3. LiveMCPEval: LLM-as-a-Judge

The evaluation process utilizes an "LLM-as-a-Judge" model. A dedicated Judge Agent analyzes each task execution by focusing on three specific criteria:

  • Tool Selection Accuracy — Did the agent identify and use the correct set of tools?
  • Execution Logic — Was the call sequence logical and the parameters accurate?
  • Task Completion — Does the final output successfully fulfill the stated goal?

The Judge generates a detailed report based on the agent's tool call trace, the queries generated, and the available tool list. This allows developers to see precisely where an agent struggled or failed.

Deploying LiveMCPBench

LiveMCPBench can be deployed using Docker or installed locally on your machine.

Local installation requires:

  • npm — For frontend dependency management.
  • uv — For high-speed Python package handling.

Docker Deployment

  1. Pull the Docker image:

    docker pull hysdhlx/livemcpbench:latest
    
  2. Clone the repository:

    git clone https://github.com/icip-cas/LiveMCPBench.git
    cd LiveMCPBench
    
  3. Launch the container with GPU support:

    docker run -itd \
    -v "$(pwd):/outside" \
    --gpus all \
    --ipc=host \
    --net=host \
    --name LiveMCPBench_container \
    hysdhlx/livemcpbench:latest \
    bash
    
  4. Access the container and reset the environment:

    docker exec -it LiveMCPBench_container bash
    cd /LiveMCPBench/
    bash scripts/env_reset.sh
    

    This command copies your local code into the container and links the necessary labeled data folders.

Local Installation

  1. Configure the environment variables:

    cp .env_template .env
    

    Edit the .env file to set:

    • Agent settings: BASE_URL, OPENAI_API_KEY, MODEL
    • Tool retrieval: EMBEDDING_MODEL, EMBEDDING_API_KEY, TOP_TOOLS
    • Proxy settings (if needed): http_proxy, https_proxy
  2. Verify that tools are accessible:

    bash ./tools/scripts/tool_check.sh
    

    Review the results in ./tools/test/tools.json.
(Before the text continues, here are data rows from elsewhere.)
import Summits.CriticalPhenomena.PercolationContinuityZ3.Theorems.Transplant.PlanarSkeletonFrmFromDefs
import Summits.CriticalPhenomena.PercolationContinuityZ3.Theorems.Transplant.SkelFrmFromBParamsFaceFloorsY2WA
import Summits.CriticalPhenomena.PercolationContinuityZ3.Theorems.Transplant.SkelFrmBParamsFaceFloorsY2WA
import Summits.CriticalPhenomena.PercolationContinuityZ3.Theorems.Transplant.SkelFrmFromBParamsFaceOriginsXA
import Summits.CriticalPhenomena.PercolationContinuityZ3.Theorems.Transplant.SkelFrmBParamsFaceOriginsXA
import Summits.CriticalPhenomena.PercolationContinuityZ3.Theorems.Transplant.SkelPhiFaceNumsCross
import Summits.CriticalPhenomena.PercolationContinuityZ3.Theorems.Transplant.SkelFrmFromBParamsFaceRunA
import Summits.CriticalPhenomena.PercolationContinuityZ3.Theorems.Transplant.SkelFrmBParamsFaceRunA
import Summits.CriticalPhenomena.PercolationContinuityZ3.Theorems.Transplant.SkelFrmFromBParamsFaceCountsShiftA
import Summits.CriticalPhenomena.PercolationContinuityZ3.Theorems.Transplant.SkelFrmBParamsFaceCountsShiftA
import HarnessLib
import Summits.CriticalPhenomena.PercolationContinuityZ3.Theorems.Transplant.SkelFrmBParamsFaceFloorsYxA
/-!
# U-WAVE PORT (RULING D-U, lead g21 2026-08-26; WAVE-U-MANIFEST v3.1 row «SkelFrmBParamsFaceFloorsYxA» ↦ «SkelFrmFromBParamsFaceFloorsYxA») of the tree module
# `Transplant/SkelFrmBParamsFaceFloorsYxA` onto the carrier `PlanarSkeletonFrmFrom` (frames only, cylinders connected from width `ℓ₀` on)

ORIGINAL TITLE: N2 (frames-only node, OPEN) — (F) column, (R-49)(c2b) VALUE LAYER part A: **THE COUNTS AND THE JUNCTION OF THE X4-SHAPED y′-FACE ROUTE**

builds on p205010 (kernel theorem, internal audit signed; external expert review pending) — nothing in this file uses p205010; NOTHING is claimed about the
OPEN node U `SamePDropOfSkeletonFrmFrom₁` (nor U_s / the end state).  Lane `prim-bschramm`, seat `prim-bschramm-stmt` gen 26 (port pen, RULING M-11 family P-stmt; tool = p3-g26's port_u.py of record, registry-driven inputs); helper file
(`--supports stmt-CriticalPhenomena-4575 --as helper`).  PORT RULES r1–r4 of RULING D-U: declaration order and proof texts are those of the original,
byte-identical except (i) the carrier token `PlanarSkeletonFrm ↦ PlanarSkeletonFrmFrom` (binders, `namespace`/`end` lines, qualified names of twinned
declarations), (ii) carrier-FREE declarations of the original (φ-level `Skelφ…` blocks and namespace-only arithmetic residents) are NOT re-declared —
this file imports the original and `export`s the twin-free residents (POLICY T / treatment (m1)); residents whose statement mentions a twinned
constant are copied, (iii) every carrier-binding declaration keeps its explicit binder `(Φ : PlanarSkeletonFrmFrom G)` in its own signature (r2).  Docstrings and citations are the original's.
-/

noncomputable section

open scoped Classical

namespace Summit.CriticalPhenomena.PercolationContinuityZ3.Theorems.Transplant

namespace PlanarSkeletonFrmFrom

namespace NegB

open Literature.Probability.Percolation Literature.Probability.LatticeModels SimpleGraph
open Literature.Probability.Percolation.KozmaNitzan.Cells (oth sgOf sgOf_sign)
open SkelConc (Consts)
open Skelφ (shearUnit shearUnit_pos crossOffY crossOffX xBoxLoA)
open Skelφ.StepI (DataN)
open TwoAxis.Para (modulus)
open Neg

namespace KS

export PlanarSkeletonFrm.NegB.KS (NX0)

/-- **The prefix count** `N_x := max NX0 (N3WY at the prefix's start reading yTX0 yL σ)`. [this work] -/
def NxW (κ : Consts) {V : Type} [DecidableEq V] [Countable V] {G : SimpleGraph V} [G.LocallyFinite] (Φ : PlanarSkeletonFrmFrom G) (t : V) (p : unitInterval) (D : Skelφ.StepI.DataNS V) (g f : ℕ)
    (P : PCells2T) (yL x : Site 2) (du : MDir) (z : Site 2) (bw : ℕ) : ℕ :=
  max NX0 (N3WY κ Φ t p D g f P (yTX0 κ Φ t p D g f yL (sgOf du)) x du z bw)

/-- **The junction** `yT := yL + crossOffX n_L h_L v_L σ σ N_x` (end of the prefix plus one y′-step). [this work] -/
def yTYx (κ : Consts) {V : Type} [DecidableEq V] [Countable V] {G : SimpleGraph V} [G.LocallyFinite] (Φ : PlanarSkeletonFrmFrom G) (t : V) (p : unitInterval) (D : Skelφ.StepI.DataNS V) (g f : ℕ)
    (P : PCells2T) (yL x : Site 2) (du : MDir) (z : Site 2) (bw : ℕ) : Site 2 :=
  yL + crossOffX (nL κ Φ t p D g f) (hL κ Φ t p D g f) (vL κ Φ t p D g f) (sgOf du) (sgOf du) (NxW κ Φ t p D g f P yL x du z bw)

variable (κ : Consts) {V : Type} [DecidableEq V] [Countable V] {G : SimpleGraph V} [G.LocallyFinite] (Φ : PlanarSkeletonFrmFrom G) (t : V) (p : unitInterval) (D : Skelφ.StepI.DataNS V)

/-- `NX0 ≤ N_x`. [folklore] -/
theorem NxW_ge (κ : Consts) {V : Type} [DecidableEq V] [Countable V] {G : SimpleGraph V} [G.LocallyFinite] (Φ : PlanarSkeletonFrmFrom G) (t : V) (p : unitInterval) (D : Skelφ.StepI.DataNS V) (g f : ℕ) (P : PCells2T) (yL x : Site 2) (du : MDir) (z : Site 2) (bw : ℕ) : NX0 ≤ NxW κ Φ t p D g f P yL x du z bw := le_max_left _ _

/-- **The prefix count is in range**: `N_x + 1 ≤ 240·Kq + 10`, from `N3WY_range` at `yTX0 yL σ`. [folklore] -/
theorem NxW_range (κ : Consts) {V : Type} [DecidableEq V] [Countable V] {G : SimpleGraph V} [G.LocallyFinite] (Φ : PlanarSkeletonFrmFrom G) (t : V) (p : unitInterval) (D : Skelφ.StepI.DataNS V) (g f : ℕ) (P : PCells2T) (hP : P.toPCells2 = fcellsA κ Φ t p D g f) (yL x : Site 2) (du : MDir) (hd : du.1 = 1) (z : Site 2) {kE C₀ : ℤ}
    (hz : |z 0 - P.cenS x 0| ≤ kE) (hkE : kE ≤ 5 * (P.r 0 : ℤ))
    (hC0 : |FcA κ Φ t p D g f (yTX0 κ Φ t p D g f yL (sgOf du))| ≤ C₀)
    (hC0' : C₀ ≤ 8 * u₀A κ Φ t p D g f) {bw : ℕ} (hbw : u₀A κ Φ t p D g f ≤ 2 * (bw : ℤ))
    (hF : FcA κ Φ t p D g f (yTX0 κ Φ t p D g f yL (sgOf du)) + u₀A κ Φ t p D g f ≤ T0Y P x du z + bw) :
    NxW κ Φ t p D g f P yL x du z bw + 1 ≤ 240 * Neg.Kq κ + 10 := by
  have h := N3WY_range κ Φ t p D g f P hP _ x du hd z hz hkE hC0 hC0' hbw hF
  have hq := Neg.one_le_Kq κ
  unfold NxW NX0
  rcases le_total 6 (N3WY κ Φ t p D g f P (yTX0 κ Φ t p D g f yL (sgOf du)) x du z bw) with h5 | h5
  · rw [max_eq_right h5]; exact h
  · rw [max_eq_left h5]; omega

/-- **The junction's abscissa**: `σ·yT₀ = σ·yL₀ + (N_x + 1)·n_L + v_L` (`σ = sgOf du`, `σ² = 1`). [folklore] -/
theorem yTYx_zero (κ : Consts) {V : Type} [DecidableEq V] [Countable V] {G : SimpleGraph V} [G.LocallyFinite] (Φ : PlanarSkeletonFrmFrom G) (t : V) (p : unitInterval) (D : Skelφ.StepI.DataNS V) (g f : ℕ) (P : PCells2T) (yL x : Site 2) (du : MDir) (z : Site 2) (bw : ℕ) :
    sgOf du * yTYx κ Φ t p D g f P yL x du z bw 0 =
      sgOf du * yL 0 + ((NxW κ Φ t p D g f P yL x du z bw : ℤ) + 1) * (nL κ Φ t p D g f : ℤ) + vL κ Φ t p D g f := by
  have hsq : sgOf du * sgOf du = 1 := by rcases sgOf_sign du with h | h <;> simp [h]
  unfold yTYx crossOffX
  rw [Pi.add_apply, Skelφ.pt_zero]
  have e : sgOf du * (yL 0 + (sgOf du * ((((NxW κ Φ t p D g f P yL x du z bw : ℕ) : ℤ) + 1) * (nL κ Φ t p D g f : ℤ)) + sgOf du * vL κ Φ t p D g f)) =
      sgOf du * yL 0 + sgOf du * sgOf du * (((((NxW κ Φ t p D g f P yL x du z bw : ℕ) : ℤ) + 1) * (nL κ Φ t p D g f : ℤ)) + vL κ Φ t p D g f) := by ring
  rw [e, hsq, one_mul]; ring

/-- **THE ABSCISSA FLOOR OF THE SECOND RUN** at the x-face origin `yL := yLXFs σ`: `M_u + (N_x + 2)·n_L + nBF·0 + … ` — precisely
`M_u + (NX0 + 1)·n_L + NX0·R'0 + 1 ≤ σ·yT₀` whenever `|v_L| ≤ n_L` and the bridge count `c ≥ NX0` (`clearF`: `M_u + (c+1)·R'0 < nBF − R'0`,
`σ·yLXFs₀ = n_L + nBF`). [folklore] -/
theorem absc_yTYx (κ : Consts) {V : Type} [DecidableEq V] [Countable V] {G : SimpleGraph V} [G.LocallyFinite] (Φ : PlanarSkeletonFrmFrom G) (t : V) (p : unitInterval) (D : Skelφ.StepI.DataNS V) (c mk g f : ℕ) (P : PCells2T) (x : Site 2) (du : MDir) (z : Site 2) (bw : ℕ) (hv : |vL κ Φ t p D g f| ≤ nL κ Φ t p D g f)
    (hc : NX0 ≤ c) :
    ((Mu D : ℕ) : ℤ) + ((NX0 : ℕ) + 1 : ℤ) * (nL κ Φ t p D g f : ℤ) + (NX0 : ℕ) * (KS0.R'0 κ Φ t p D mk : ℤ) + 1 ≤
      sgOf du * yTYx κ Φ t p D g f P (yLXFs κ Φ t p D c mk g f (sgOf du)) x du z bw 0 := by
  rw [yTYx_zero, yLXFs_zero κ Φ t p D c mk g f (sgOf_sign du)]
  have h1 := clearF κ Φ t p D c mk
  have h2 := NxW_ge κ Φ t p D g f P (yLXFs κ Φ t p D c mk g f (sgOf du)) x du z bw
  have h3 : ((NX0 : ℕ) : ℤ) ≤ (NxW κ Φ t p D g f P (yLXFs κ Φ t p D c mk g f (sgOf du)) x du z bw : ℤ) := by exact_mod_cast h2
  have hc' : ((NX0 : ℕ) : ℤ) ≤ (c : ℤ) := by exact_mod_cast hc
  have hR : (0 : ℤ) ≤ (KS0.R'0 κ Φ t p D mk : ℤ) := by positivity
  have hn : (0 : ℤ) ≤ (nL κ Φ t p D g f : ℤ) := by positivity
  have hv' := (abs_le.1 hv).1
  nlinarith

/-- **`hfit`**: `qBXFs + (N_x + 1)·R'0 ≤ n_L` (`qBXFs = R'0`, `N_x + 1 ≤ 240·Kq + 10`, `2000·Kq·(R'0+2) ≤ n_L`). [folklore] -/
theorem hfit_Yx (κ : Consts) {V : Type} [DecidableEq V] [Countable V] {G : SimpleGraph V} [G.LocallyFinite] (Φ : PlanarSkeletonFrmFrom G) (t : V) (p : unitInterval) (D : Skelφ.StepI.DataNS V) (mk g f : ℕ) (P : PCells2T) (hnA : 2000 * Neg.Kq κ * (KS0.R'0 κ Φ t p D mk + 2) ≤ nL κ Φ t p D g f) (yL x : Site 2) (du : MDir) (z : Site 2) (bw : ℕ)
    (hN : NxW κ Φ t p D g f P yL x du z bw + 1 ≤ 240 * Neg.Kq κ + 10) :
    (qBXFs κ Φ t p D mk : ℤ) + ((NxW κ Φ t p D g f P yL x du z bw : ℤ) + 1) * (KS0.R'0 κ Φ t p D mk : ℤ) ≤ (nL κ Φ t p D g f : ℤ) := by
  unfold qBXFs
  have hq := Neg.one_le_Kq κ
  have hN' : ((NxW κ Φ t p D g f P yL x du z bw : ℤ) + 1) ≤ 240 * (Neg.Kq κ : ℤ) + 10 := by exact_mod_cast hN
  have hnA' : 2000 * (Neg.Kq κ : ℤ) * ((KS0.R'0 κ Φ t p D mk : ℤ) + 2) ≤ (nL κ Φ t p D g f : ℤ) := by exact_mod_cast hnA
  have hR : (0 : ℤ) ≤ (KS0.R'0 κ Φ t p D mk : ℤ) := by positivity
  have hq' : (1 : ℤ) ≤ Neg.Kq κ := by exact_mod_cast hq
  nlinarith

/-- **`hq₃`**: `(n_Lℓ_L/U + 1) + (N_x + 1)·R'0 + 2 ≤ qB3XA R'0` — the x-face chain's second-run phase window `qB3XA R′ = Wrun + 1000·Kq·R′ + 2`
serves verbatim (by the cap `N_x + 1 ≤ 240·Kq + 10 ≤ 1000·Kq`). [folklore] -/
theorem hq₃_Yx (κ : Consts) {V : Type} [DecidableEq V] [Countable V] {G : SimpleGraph V} [G.LocallyFinite] (Φ : PlanarSkeletonFrmFrom G) (t : V) (p : unitInterval) (D : Skelφ.StepI.DataNS V) (mk g f : ℕ) (P : PCells2T) (yL x : Site 2) (du : MDir) (z : Site 2) (bw : ℕ) (hN : NxW κ Φ t p D g f P yL x du z bw + 1 ≤ 240 * Neg.Kq κ + 10) :
    ((nL κ Φ t p D g f * ℓL κ Φ t p D g f / shearUnit (nL κ Φ t p D g f) (hL κ Φ t p D g f) + 1 : ℕ) : ℤ) +
        ((NxW κ Φ t p D g f P yL x du z bw : ℤ) + 1) * (KS0.R'0 κ Φ t p D mk : ℤ) + 2 ≤ (qB3XA κ Φ t p D g f (KS0.R'0 κ Φ t p D mk) : ℤ) := by
  unfold qB3XA Wrun
  have hq := Neg.one_le_Kq κ
  have hN' : ((NxW κ Φ t p D g f P yL x du z bw : ℤ) + 1) ≤ 1000 * (Neg.Kq κ : ℤ) := by
    have : ((NxW κ Φ t p D g f P yL x du z bw : ℤ) + 1) ≤ ((240 * Neg.Kq κ + 10 : ℕ) : ℤ) := by exact_mod_cast hN
    push_cast at this
    have hq' : (1 : ℤ) ≤ Neg.Kq κ := by exact_mod_cast hq
    linarith
  have hR : (0 : ℤ) ≤ (KS0.R'0 κ Φ t p D mk : ℤ) := by positivity
  push_cast
  nlinarith

/-- **`hclr`: the prefix is α-clear of the seed** from the x-face origin (`M_u < σ·yL₀ − qBXFs − R'0 − n_L`, `hyL_XFs`): every region `k`
(`xBoxLoA k = k·n − q − k·R′ − R′ − n` is non-decreasing in `k` since `R′ ≤ n`). [folklore] -/
theorem hclr_Yx (κ : Consts) {V : Type} [DecidableEq V] [Countable V] {G : SimpleGraph V} [G.LocallyFinite] (Φ : PlanarSkeletonFrmFrom G) (t : V) (p : unitInterval) (D : Skelφ.StepI.DataNS V) (c mk g f : ℕ) (hRn : KS0.R'0 κ Φ t p D mk ≤ nL κ Φ t p D g f) (du : MDir) (N : ℕ) :
    ∀ k ≤ N, ((Mu D : ℕ) : ℤ) < xBoxLoA (nL κ Φ t p D g f) (qBXFs κ Φ t p D mk) (KS0.R'0 κ Φ t p D mk) k + sgOf du * yLXFs κ Φ t p D c mk g f (sgOf du) 0 := by
  intro k _
  have h := hyL_XFs κ Φ t p D c mk g f (sgOf_sign du)
  unfold xBoxLoA
  have hk : (0 : ℤ) ≤ (k : ℤ) := by positivity
  have hRn' : (KS0.R'0 κ Φ t p D mk : ℤ) ≤ (nL κ Φ t p D g f : ℤ) := by exact_mod_cast hRn
  nlinarith

end KS

end NegB

end PlanarSkeletonFrmFrom

end Summit.CriticalPhenomena.PercolationContinuityZ3.Theorems.Transplant

end
/-- **The `k`/`l` interchange of (7.16), for one `d`**: the series over `l` of the finite `k`-sums
in the definition of `𝔗₁₁(p)` equals the finite `k`-sum of the series over `l`, each `l`-series
being summable (`hasSum_u043`). [cite: Zhang2022LandauSiegel, §7 (7.16) p.39, tex L2070] -/
theorem tsum_sum_filter_eq (hD : 3 ≤ D) {B : ℝ} {a₁ : ℕ → ℂ} (ha : Skeleton.Adm72 D B a₁)
    (a₂ : ℕ → ℂ) {d p : ℕ} (hd : 0 < d) (hp : 0 < p) :
    (∑' l : ℕ, ∑ k ∈ (Finset.Ico 1 (Skeleton.Nsupp D)).filter (fun k => Nat.Coprime k l),
        MeanSquareMajorant.conv (Skeleton.kappaZ c' D) a₁ (d * l) * a₂ (d * k) *
            (ArithmeticFunction.moebius k : ℂ) / ((k : ℂ) * (Nat.totient k : ℂ)) *
          Skeleton.DeltaW D ((l : ℝ) / ((p : ℝ) * k))) =
      ∑ k ∈ Finset.Ico 1 (Skeleton.Nsupp D),
        a₂ (d * k) * (ArithmeticFunction.moebius k : ℂ) / ((k : ℂ) * (Nat.totient k : ℂ)) *
          ∑' l : ℕ, if 0 < l ∧ Nat.Coprime l k then
            MeanSquareMajorant.conv (Skeleton.kappaZ c' D) a₁ (d * l) *
              Skeleton.DeltaW D ((l : ℝ) / ((p : ℝ) * k)) else 0 := by
  -- termwise: the filtered `k`-sum as an indicator sum, each summand factored
  have hterm : ∀ k ∈ Finset.Ico 1 (Skeleton.Nsupp D), ∀ l : ℕ,
      (if Nat.Coprime k l then
        MeanSquareMajorant.conv (Skeleton.kappaZ c' D) a₁ (d * l) * a₂ (d * k) *
            (ArithmeticFunction.moebius k : ℂ) / ((k : ℂ) * (Nat.totient k : ℂ)) *
          Skeleton.DeltaW D ((l : ℝ) / ((p : ℝ) * k)) else 0) =
      a₂ (d * k) * (ArithmeticFunction.moebius k : ℂ) / ((k : ℂ) * (Nat.totient k : ℂ)) *
        (if 0 < l ∧ Nat.Coprime l k then
          MeanSquareMajorant.conv (Skeleton.kappaZ c' D) a₁ (d * l) *
            Skeleton.DeltaW D ((l : ℝ) / ((p : ℝ) * k)) else 0) := by
    intro k _ l
    rcases Nat.eq_zero_or_pos l with rfl | hl
    · simp [conv_zero]
    · simp only [hl, true_and, Nat.coprime_comm (m := k) (n := l)]
      split_ifs <;> ring
  have hsumm : ∀ k ∈ Finset.Ico 1 (Skeleton.Nsupp D), Summable fun l : ℕ =>
      (if Nat.Coprime k l then
        MeanSquareMajorant.conv (Skeleton.kappaZ c' D) a₁ (d * l) * a₂ (d * k) *
            (ArithmeticFunction.moebius k : ℂ) / ((k : ℂ) * (Nat.totient k : ℂ)) *
          Skeleton.DeltaW D ((l : ℝ) / ((p : ℝ) * k)) else 0) := by
    intro k hk
    have hk0 : 0 < k := (Finset.mem_Ico.mp hk).1
    refine ((hasSum_u043 c' hD ha hd hk0 hp).summable.mul_left
      (a₂ (d * k) * (ArithmeticFunction.moebius k : ℂ) / ((k : ℂ) * (Nat.totient k : ℂ)))).congr
      fun l => (hterm k hk l).symm
  calc (∑' l : ℕ, ∑ k ∈ (Finset.Ico 1 (Skeleton.Nsupp D)).filter (fun k => Nat.Coprime k l),
        MeanSquareMajorant.conv (Skeleton.kappaZ c' D) a₁ (d * l) * a₂ (d * k) *
            (ArithmeticFunction.moebius k : ℂ) / ((k : ℂ) * (Nat.totient k : ℂ)) *
          Skeleton.DeltaW D ((l : ℝ) / ((p : ℝ) * k)))
      = ∑' l : ℕ, ∑ k ∈ Finset.Ico 1 (Skeleton.Nsupp D),
          (if Nat.Coprime k l then
            MeanSquareMajorant.conv (Skeleton.kappaZ c' D) a₁ (d * l) * a₂ (d * k) *
                (ArithmeticFunction.moebius k : ℂ) / ((k : ℂ) * (Nat.totient k : ℂ)) *
              Skeleton.DeltaW D ((l : ℝ) / ((p : ℝ) * k)) else 0) :=
        tsum_congr fun l => Finset.sum_filter _ _
    _ = ∑ k ∈ Finset.Ico 1 (Skeleton.Nsupp D), ∑' l : ℕ,
          (if Nat.Coprime k l then
            MeanSquareMajorant.conv (Skeleton.kappaZ c' D) a₁ (d * l) * a₂ (d * k) *
                (ArithmeticFunction.moebius k : ℂ) / ((k : ℂ) * (Nat.totient k : ℂ)) *
              Skeleton.DeltaW D ((l : ℝ) / ((p : ℝ) * k)) else 0) :=
        Summable.tsum_finsetSum hsumm
    _ = _ := by
        refine Finset.sum_congr rfl fun k hk => ?_
        rw [tsum_congr (hterm k hk), tsum_mul_left]
import Summits.Ventures.Crystal3D.Theorems.StickyWulffConstantPolycrystalWulffBoundMinkowskiContent

/-!
# `PolycrystalWulffBound`, rung `rung_basalLamellar` — step 2d': the Minkowski-content bound from an
# arrangement package whose covering property is only required for `r ≤ 1`

Route `StickyWulffConstant` of the venture `Summits/Ventures/Crystal3D`, second prover lane (poly-p2,
gen 3).  Same statement and proof as `volume_chimera_le_of_package` (`…MinkowskiContent`), with the
COVERING hypothesis restricted to radii `0 < r ≤ 1` — the form delivered by the texture package, whose
bounding box has a fixed margin (`volume_chimera_le_of_package_local`).
WHAT THIS IS NOT: new mathematics.
-/

noncomputable section

open scoped BigOperators InnerProductSpace ENNReal Pointwise Topology
open MeasureTheory Set Filter

namespace Summit.Ventures.Crystal3D.Theorems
If any tools fail, run the script again.

  3. Generate the resource index:

    uv run -m baseline.mcp_copilot.arg_generation
    

    The agent requires this index to locate and utilize tools efficiently.

Running Agents and Evaluation

Quick Smoke Test

Perform a test run to confirm the system is operational:

bash ./baseline/scripts/run_example.sh

Results, including tool call traces and task outputs, will be saved in ./baseline/output/.

Full Benchmark Run

  1. Ensure all variables in .env are correctly configured.

  2. Execute the complete benchmark suite:

    bash ./baseline/scripts/run_baselines.sh
    

    Note: The agent reads data files from the /root directory; adjust these paths as necessary for local execution.

  3. Review the outputs in ./baseline/output to analyze tool selection strategies for various tasks.

Running the Evaluator

  1. In the .env file, set the MODEL variable to the LLM that will serve as the judge.
  2. Start the evaluation process:
    bash ./evaluator/scripts/run_baseline.sh
    
  3. Evaluation reports are saved to ./evaluator/output.
  4. To calculate the overall success rate, run:
    uv run ./evaluator/stat_success_rate.py --result_path /path/to/evaluation/
    
    The script will provide a final success percentage for the evaluated run.